Although if you're asking for that specific function I don't see anything wrong with that myself modulo the threading concerns (which are already preexisting with Wasmtime today)

[whitequark]

so getting it "wrong" will probably result in a segfault. (I'm a newb in threading in Python, so if you've got suggestions about how to improve this I think it'd be great to improve this)

Although I understand how we got here, I would describe this as "unsound". In general any Python library that terminates the interpreter in any way, even if a precondition is violated, is not well-behaved.

However, there is an exception of sorts for foreign libraries which rely on assertions, since it's often completely impractical to convert those traps into exceptions. (It does still result in an awful developer experience, for example anything that binds LLVM is painful enough to use it's motivating Python, OCaml, etc developers to jump through a lot of hoops to avoid binding LLVM-C, but enough libraries do this that at least the behavior wouldn't be totally unexpected.) I would still attempt to prevent as many assertions as feasible, e.g. the case of mismatched store is something I would consider a bug if it crashes the interpreter.

However#2, I think segfaulting on races is not one of those exceptions and it would be rather unexpected by a typical Python developer, especially one with tangential familiarity with Rust and the thread safety that it provides.

I think stores should probably remember which threads they're attached to and refuse to run on others, or else use mutexes. The former seems vastly cheaper and a constraint of "you have to use the store on the same thread you created it on" would be a little unusual for a Python library but not at all difficult to understand or follow. Though the latter would certainly also work, and I think uncontended mutexes can be really cheap these days, so perhaps that's just OK too?

Although if you're asking for that specific function I don't see anything wrong with that myself modulo the threading concerns (which are already preexisting with Wasmtime today)

Yeah pretty much this.
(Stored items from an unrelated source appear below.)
import Mathlib
import Literature.NumberTheory.EllipticCurves.ModularSymbolRep
import Literature.NumberTheory.Automorphic.ZhouLegendreGreenValues
import Literature.NumberTheory.Automorphic.InvariantLaplacian
import Literature.NumberTheory.Automorphic.HigherGreenFunctionCM
import Literature.NumberTheory.Automorphic.HigherGreenFunctionCMProofs
import Literature.NumberTheory.Automorphic.HigherGreenFunctionProofs
import Literature.NumberTheory.Automorphic.GreenRhoEichlerIntegral
import HarnessLib

/-!
# Weight-4 Eichler integrals for Hecke triangle groups: the generic Green-function construction

[topic NumberTheory/Automorphic]

Support file for `Literature.NumberTheory.Automorphic.Zhou2015_legendreP_sq_integral`
(Zhou 2015, Remark 9, levels `2` and `3`). The level-one construction of
`GreenRhoEichlerIntegral.lean` (the Green function `G₂(·, ρ)` of `PSL₂(ℤ)` as the Eichler integral
of `Δ/E₄²`) is run here once and for all for an abstract **Hecke-type datum**
`D : HeckeFormData`: a function `g : ℍ → ℂ` which is holomorphic above the height `a ∈ (0,1)`,
`per`-periodic (`0 < per ≤ 2`), of weight `4` under `S : τ ↦ −1/τ` (`g(−1/τ) = τ⁴ g(τ)`) and
tends to `0` at `i∞`. The groups `Γ₀(N)⁺ = ⟨Γ₀(N), W_N⟩`, `N = 2, 3`, become the Hecke triangle
groups `⟨S, T^{√N}⟩` in the coordinate `v = √N z`, with `W_N ↦ S`; the weight-4 forms
`Δ₂/𝓔²` (level 2) and `Δ₃/𝓔₃` (level 3) with double poles on the orbit of the corner of the
fundamental domain give such data with `a = Im(corner)·√N`, `per = √N`.

## Contents (all sorry-free; `D : HeckeFormData` throughout)

* §1 the shifted cusp function `φ = g(· + ia)` (`isCuspFunction_φ`), moments
  `M_j(w) = ∫_w^{i∞} g(ζ)ζʲ dζ` (`j ≤ 2`, via the tree's `powPrimitive`), centered moments
  `A₁, A₂` and their derivatives;
* §2 the lens `{Im w > a, a|w|² < Im w}` (convex, contains `i`) and the **`S`-identities**
  `M₀(−1/w) = M₂ w − c₂`, `A₁(−1/w) = …`, `A₂(−1/w) = …` (zero derivative on a convex set);
* §3 `per`-periodicity of `A₁, A₂`; `c₁ = 2M₁(i)`, `c₀ = −c₂`; the candidate
  `Fbase(w) = Im A₂/Im w + 2Re A₁ + λ/Im w`, `per`-periodic and **`S`-invariant on the lens**
  (`Fbase_Sc`, granted `Im M₁(i) = 0`);
* §4 `Fbase` is `C²` with `(Im w)²Δ Fbase = 2 Fbase` (`laplacian_Fbase`, from the calculus lemmas
  of `GreenRhoEichlerIntegral`), and the **chart-transfer lemma** `laplacian_of_chart`
  (`F ∘ ofComplex = Fbase ∘ μ` near `z` with `μ` holomorphic and `(Im z)|μ'(z)| = Im μ(z)` gives
  `C²` and `(Im z)²ΔF = 2F` at `z`);
* §5 the cusp bound `|Fbase w|·Im w ≤ C` on `|Re w| ≤ 1`, `Im w ≥ 2`;
* §6 the logarithmic singularity: from a local expansion `g = α(ζ−p)⁻² + b(ζ−p)⁻¹ + h` at a
  point `p` of height `a`, `Fbase(u) = −2α log‖u − p‖ + O(1)` (`Fbase_log_bound`);
* §7 the matching principle `higherGreen_eq_neg_card_div_mul` (any `IsResolventGreenLike N 2 z' F`
  with `F = −2α log‖z − z'‖ + O(1)` equals `−(α/#Stab)⁻¹…`: precisely
  `higherGreen N 2 1 z z' = (−#Stab_{Γ₀(N)}(z')/α)·F z` off the orbit), by
  `resolventGreen_unique_holds` + `higherGreen_isResolventGreenLike_holds`;
* §8 the value at `i`: `Fbase(i) = 2 Im M₀(i)`, `M₀(i) = i∫_{t>1} g(it) dt`, and `Im M₁(i) = 0` when
  `g` is real on the imaginary axis.

## References

* Y. Zhou, *Kontsevich–Zagier integrals for automorphic Green's functions. I*, Ramanujan J. 38
  (2015), §2.2 and Remark 9. [cite: Zhou2015, Remark 9]
* B. Gross, D. Zagier, *Heegner points and derivatives of L-series*, Invent. Math. 84 (1986),
  §II.2. [cite: GrossZagier1986, §II.2]
* E. Hecke, *Über die Bestimmung Dirichletscher Reihen durch ihre Funktionalgleichung*,
  Math. Ann. 112 (1936) (the groups `⟨S, T^λ⟩`, `λ = 2cos(π/m)`). [folklore]
-/

noncomputable section

open UpperHalfPlane hiding I
open Complex Filter Topology ModularForm Real Set MeasureTheory Laplacian
open scoped MatrixGroups Manifold Topology

namespace Literature.NumberTheory.Automorphic

open Literature.NumberTheory.EllipticCurves.ModularForms

/-- **A Hecke-type weight-4 datum**: `g : ℍ → ℂ` holomorphic on `Im > a` (`0 < a < 1`),
`per`-periodic (`0 < per ≤ 2`), `g(−1/τ) = τ⁴ g(τ)`, and `g → 0` at `i∞`. [folklore] -/
structure HeckeFormData where
  /-- the weight-4 function -/
  g : ℍ → ℂ
  /-- the pole height -/
  a : ℝ
  /-- the period (cusp width) -/
  per : ℝ
  a_pos : 0 < a
  a_lt_one : a < 1
  per_pos : 0 < per
  per_le_two : per ≤ 2
  differentiableAt_g : ∀ w : ℂ, a < w.im → DifferentiableAt ℂ (g ∘ ofComplex) w
  S_law : ∀ τ : ℍ, g (ModularGroup.S • τ) = (τ : ℂ) ^ 4 * g τ
  T_law : ∀ τ : ℍ, g (per +ᵥ τ) = g τ
  tendsto_g : Tendsto g atImInfty (𝓝 0)

namespace HeckeFormData

variable (D : HeckeFormData)

/-! ## 1. The shifted cusp function and the moments -/

/-- The shift `τ ↦ τ + i a`. [folklore] -/
def shiftUp (τ : ℍ) : ℍ := ⟨(τ : ℂ) + (D.a : ℂ) * Complex.I, by
  simp only [Complex.add_im, UpperHalfPlane.coe_im, Complex.mul_im, Complex.ofReal_re,
    Complex.I_im, mul_one, Complex.ofReal_im, Complex.I_re, mul_zero, add_zero]
  exact add_pos τ.im_pos D.a_pos⟩

/-- Coercion of `shiftUp`. [folklore] -/
@[simp] theorem coe_shiftUp (τ : ℍ) : ((D.shiftUp τ : ℍ) : ℂ) = (τ : ℂ) + (D.a : ℂ) * Complex.I := rfl

/-- Height of `shiftUp`. [folklore] -/
theorem shiftUp_im (τ : ℍ) : (D.shiftUp τ).im = τ.im + D.a := by
  rw [← UpperHalfPlane.coe_im, coe_shiftUp]; simp

/-- `shiftUp` through `ofComplex`. [folklore] -/
theorem shiftUp_ofComplex {w : ℂ} (hw : 0 < w.im) :
    D.shiftUp (ofComplex w) = ofComplex (w + (D.a : ℂ) * Complex.I) := by
  apply UpperHalfPlane.ext
  rw [coe_shiftUp, ofComplex_apply_of_im_pos hw,
    ofComplex_apply_of_im_pos (by simp; linarith [D.a_pos])]

/-- `φ := g ∘ shiftUp`. [folklore] -/
def φ (τ : ℍ) : ℂ := D.g (D.shiftUp τ)

/-- `φ` through `ofComplex`. [folklore] -/
theorem φ_ofComplex {w : ℂ} (hw : 0 < w.im) :
    D.φ (ofComplex w) = (D.g ∘ ofComplex) (w + (D.a : ℂ) * Complex.I) := by
  rw [φ, shiftUp_ofComplex D hw, Function.comp_apply]

/-- `shiftUp → i∞`. [folklore] -/
theorem tendsto_shiftUp_atImInfty : Tendsto D.shiftUp atImInfty atImInfty := by
  rw [atImInfty, tendsto_comap_iff]
  have : (UpperHalfPlane.im ∘ D.shiftUp) = fun τ => τ.im + D.a := funext fun τ => D.shiftUp_im τ
  rw [this]
  exact tendsto_atTop_add_const_right _ D.a tendsto_comap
I'll update this thread when I fix the threading (no pun intended) so that others can reuse my code in the interim.

[whitequark]

It looks like the thread-safe variation isn't that much worse:

import json
import wasmtime
import threading
from . import _bindings

_wasm_state = threading.local()

def _instantiate():
    if not hasattr(_wasm_state, "initialized"):
        config = wasmtime.Config()
        config.cache = True
        _wasm_state.store = wasmtime.Store(wasmtime.Engine(config))
        _wasm_state.component = _bindings.Root(_wasm_state.store)
        _wasm_state.initialized = True
    return _wasm_state.store, _wasm_state.component

def render(source):
    store, component = _instantiate()
    return component.render_json(store, json.dumps(source))

[alexcrichton]

Everything you say makes sense to me, and if I could perhaps summarize to make sure I captured everything:

1. This library should be "thread safe" by default insofar that it doesn't crash anything. I like your idea of capturing the thread ID when a Store is created and asserting from then on it's only used on that thread.
2. Rust panics should becomes Python Exceptions in theory, and probably the only practical case this comes up today is when Stores are mis-matched. This should be a Python Exception rather than a panic.

That all seems quite reasonable to me 👍

[whitequark]

2. Rust panics should becomes Python Exceptions in theory, and probably the only practical case this comes up today is when Stores are mis-matched. This should be a Python Exception rather than a panic.

Ah yeah I completely forgot that we have panic-safe and therefore assert-safe code in Rust. It's not an option e.g. one has binding LLVM ^^; Yeah, this is clearly preferable.